> _TASK PROMPT_
Exact repetition of the data is the whole task.

(Beginning of DATASET RECORDS)

/-- The `K`-restricted `L¹` mass of `F_σ` is the same on `Λ` and on the component of the root. [folklore] -/
theorem finsum_comp_eq {Λ : Finset HexVertex} {u w : HexVertex} (hu : u ∉ Λ) (hw : w ∈ Λ)
    (huw : hexGraph.Adj u w) (x σ : ℝ) (P : Sym2 HexVertex → Prop) :
    (∑ᶠ e ∈ {e : Sym2 HexVertex | e ∈ hexDomainMidEdges (comp Λ w) ∧ P e},
        ‖hexParafermionicObservable (comp Λ w) s(u, w) x σ e‖) =
      ∑ᶠ e ∈ {e : Sym2 HexVertex | e ∈ hexDomainMidEdges Λ ∧ P e},
        ‖hexParafermionicObservable Λ s(u, w) x σ e‖ := by
  set f : Sym2 HexVertex → ℝ := fun e => ‖hexParafermionicObservable Λ s(u, w) x σ e‖ with hf
  have step1 : (∑ᶠ e ∈ {e : Sym2 HexVertex | e ∈ hexDomainMidEdges (comp Λ w) ∧ P e},
      ‖hexParafermionicObservable (comp Λ w) s(u, w) x σ e‖) =
      ∑ᶠ e ∈ {e : Sym2 HexVertex | e ∈ hexDomainMidEdges (comp Λ w) ∧ P e}, f e :=
    finsum_mem_congr rfl fun e _ => by simp only [hf, observable_comp_eq hu hw huw]
  have hset : {e : Sym2 HexVertex | e ∈ hexDomainMidEdges (comp Λ w) ∧ P e} ∩ Function.support f =
      {e : Sym2 HexVertex | e ∈ hexDomainMidEdges Λ ∧ P e} ∩ Function.support f := by
    ext e
    simp only [Set.mem_inter_iff, Set.mem_setOf_eq, Function.mem_support]
    constructor
    · rintro ⟨⟨⟨he, v, hv, hvc⟩, hP⟩, hne⟩
      exact ⟨⟨⟨he, v, hv, comp_subset Λ w hvc⟩, hP⟩, hne⟩
    · rintro ⟨⟨⟨he, v, hv, hvΛ⟩, hP⟩, hne⟩
      refine ⟨⟨⟨he, ?_⟩, hP⟩, hne⟩
      by_contra hnone
      simp only [not_exists, not_and] at hnone
      apply hne
      have haz : s(u, w) ≠ e := by
        intro hae; subst hae
        exact hnone w (Sym2.mem_mk_right _ _) (self_mem_comp hw)
      show ‖hexParafermionicObservable Λ s(u, w) x σ e‖ = 0
      rw [← observable_comp_eq hu hw huw, observable_eq_zero_of_forall_not_mem (fun v hv' hvc => hnone v hv' hvc) haz,
        norm_zero]
  rw [step1, ← finsum_mem_inter_support f {e : Sym2 HexVertex | e ∈ hexDomainMidEdges (comp Λ w) ∧ P e}, hset,
    finsum_mem_inter_support]

/-- The converse bookkeeping: the `Preconnected`-free statement is a strengthening. [folklore] -/
theorem massRatioAt_of_withoutPreconnected {c σ τ : ℝ} (h : MassRatioAtWithoutPreconnected c σ τ) :
    MassRatioAt c σ τ := fun D ρ Λ m a b hρ hflat hfr hex ha hb =>
  h D ρ Λ m a b hρ hflat (hfr.mono fun _ hδ =>
    ⟨hδ.1, hδ.2.1, hδ.2.2.1, hδ.2.2.2.1, hδ.2.2.2.2.2.1, hδ.2.2.2.2.2.2⟩) hex ha hb

/-! ### M.5 Linkage of the discrete half-ball `{row ≥ m} ∩ B(c, ρ)` (Block 4, geometric core) -/

/-- Ball membership as a quadratic inequality in the coordinates. [folklore] -/
theorem mem_ball_iff_sq {z c : ℂ} {ρ : ℝ} (hρ : 0 < ρ) :
    z ∈ Metric.ball c ρ ↔ (z.re - c.re) ^ 2 + (z.im - c.im) ^ 2 < ρ ^ 2 := by
  rw [Metric.mem_ball, Complex.dist_eq]
  have h1 : ‖z - c‖ ^ 2 = (z.re - c.re) ^ 2 + (z.im - c.im) ^ 2 := by
    rw [Complex.sq_norm, Complex.normSq_apply, Complex.sub_re, Complex.sub_im]; ring
  rw [← h1]
  exact (pow_lt_pow_iff_left₀ (norm_nonneg _) hρ.le two_ne_zero).symm

/-- Scaled real part of a brick vertex. [folklore] -/
theorem re_bv_scaled (δ : ℝ) (r p : ℤ) : ((δ : ℂ) * hexCenter (bv r p)).re = δ * ((p : ℝ) + 1) / 2 := by
  rw [re_scaled, pos_bv]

(End of DATASET RECORDS)

> _TASK SOLUTION_
/-- The `K`-restricted `L¹` mass of `F_σ` is the same on `Λ` and on the component of the root. [folklore] -/
theorem finsum_comp_eq {Λ : Finset HexVertex} {u w : HexVertex} (hu : u ∉ Λ) (hw : w ∈ Λ)
    (huw : hexGraph.Adj u w) (x σ : ℝ) (P : Sym2 HexVertex → Prop) :
    (∑ᶠ e ∈ {e : Sym2 HexVertex | e ∈ hexDomainMidEdges (comp Λ w) ∧ P e},
        ‖hexParafermionicObservable (comp Λ w) s(u, w) x σ e‖) =
      ∑ᶠ e ∈ {e : Sym2 HexVertex | e ∈ hexDomainMidEdges Λ ∧ P e},
        ‖hexParafermionicObservable Λ s(u, w) x σ e‖ := by
  set f : Sym2 HexVertex → ℝ := fun e => ‖hexParafermionicObservable Λ s(u, w) x σ e‖ with hf
  have step1 : (∑ᶠ e ∈ {e : Sym2 HexVertex | e ∈ hexDomainMidEdges (comp Λ w) ∧ P e},
      ‖hexParafermionicObservable (comp Λ w) s(u, w) x σ e‖) =
      ∑ᶠ e ∈ {e : Sym2 HexVertex | e ∈ hexDomainMidEdges (comp Λ w) ∧ P e}, f e :=
    finsum_mem_congr rfl fun e _ => by simp only [hf, observable_comp_eq hu hw huw]
  have hset : {e : Sym2 HexVertex | e ∈ hexDomainMidEdges (comp Λ w) ∧ P e} ∩ Function.support f =
      {e : Sym2 HexVertex | e ∈ hexDomainMidEdges Λ ∧ P e} ∩ Function.support f := by
    ext e
    simp only [Set.mem_inter_iff, Set.mem_setOf_eq, Function.mem_support]
    constructor
    · rintro ⟨⟨⟨he, v, hv, hvc⟩, hP⟩, hne⟩
      exact ⟨⟨⟨he, v, hv, comp_subset Λ w hvc⟩, hP⟩, hne⟩
    · rintro ⟨⟨⟨he, v, hv, hvΛ⟩, hP⟩, hne⟩
      refine ⟨⟨⟨he, ?_⟩, hP⟩, hne⟩
      by_contra hnone
      simp only [not_exists, not_and] at hnone
      apply hne
      have haz : s(u, w) ≠ e := by
        intro hae; subst hae
        exact hnone w (Sym2.mem_mk_right _ _) (self_mem_comp hw)
      show ‖hexParafermionicObservable Λ s(u, w) x σ e‖ = 0
      rw [← observable_comp_eq hu hw huw, observable_eq_zero_of_forall_not_mem (fun v hv' hvc => hnone v hv' hvc) haz,
        norm_zero]
  rw [step1, ← finsum_mem_inter_support f {e : Sym2 HexVertex | e ∈ hexDomainMidEdges (comp Λ w) ∧ P e}, hset,
    finsum_mem_inter_support]

/-- The converse bookkeeping: the `Preconnected`-free statement is a strengthening. [folklore] -/
theorem massRatioAt_of_withoutPreconnected {c σ τ : ℝ} (h : MassRatioAtWithoutPreconnected c σ τ) :
    MassRatioAt c σ τ := fun D ρ Λ m a b hρ hflat hfr hex ha hb =>
  h D ρ Λ m a b hρ hflat (hfr.mono fun _ hδ =>
    ⟨hδ.1, hδ.2.1, hδ.2.2.1, hδ.2.2.2.1, hδ.2.2.2.2.2.1, hδ.2.2.2.2.2.2⟩) hex ha hb

/-! ### M.5 Linkage of the discrete half-ball `{row ≥ m} ∩ B(c, ρ)` (Block 4, geometric core) -/

/-- Ball membership as a quadratic inequality in the coordinates. [folklore] -/
theorem mem_ball_iff_sq {z c : ℂ} {ρ : ℝ} (hρ : 0 < ρ) :
    z ∈ Metric.ball c ρ ↔ (z.re - c.re) ^ 2 + (z.im - c.im) ^ 2 < ρ ^ 2 := by
  rw [Metric.mem_ball, Complex.dist_eq]
  have h1 : ‖z - c‖ ^ 2 = (z.re - c.re) ^ 2 + (z.im - c.im) ^ 2 := by
    rw [Complex.sq_norm, Complex.normSq_apply, Complex.sub_re, Complex.sub_im]; ring
  rw [← h1]
  exact (pow_lt_pow_iff_left₀ (norm_nonneg _) hρ.le two_ne_zero).symm

/-- Scaled real part of a brick vertex. [folklore] -/
theorem re_bv_scaled (δ : ℝ) (r p : ℤ) : ((δ : ℂ) * hexCenter (bv r p)).re = δ * ((p : ℝ) + 1) / 2 := by
  rw [re_scaled, pos_bv]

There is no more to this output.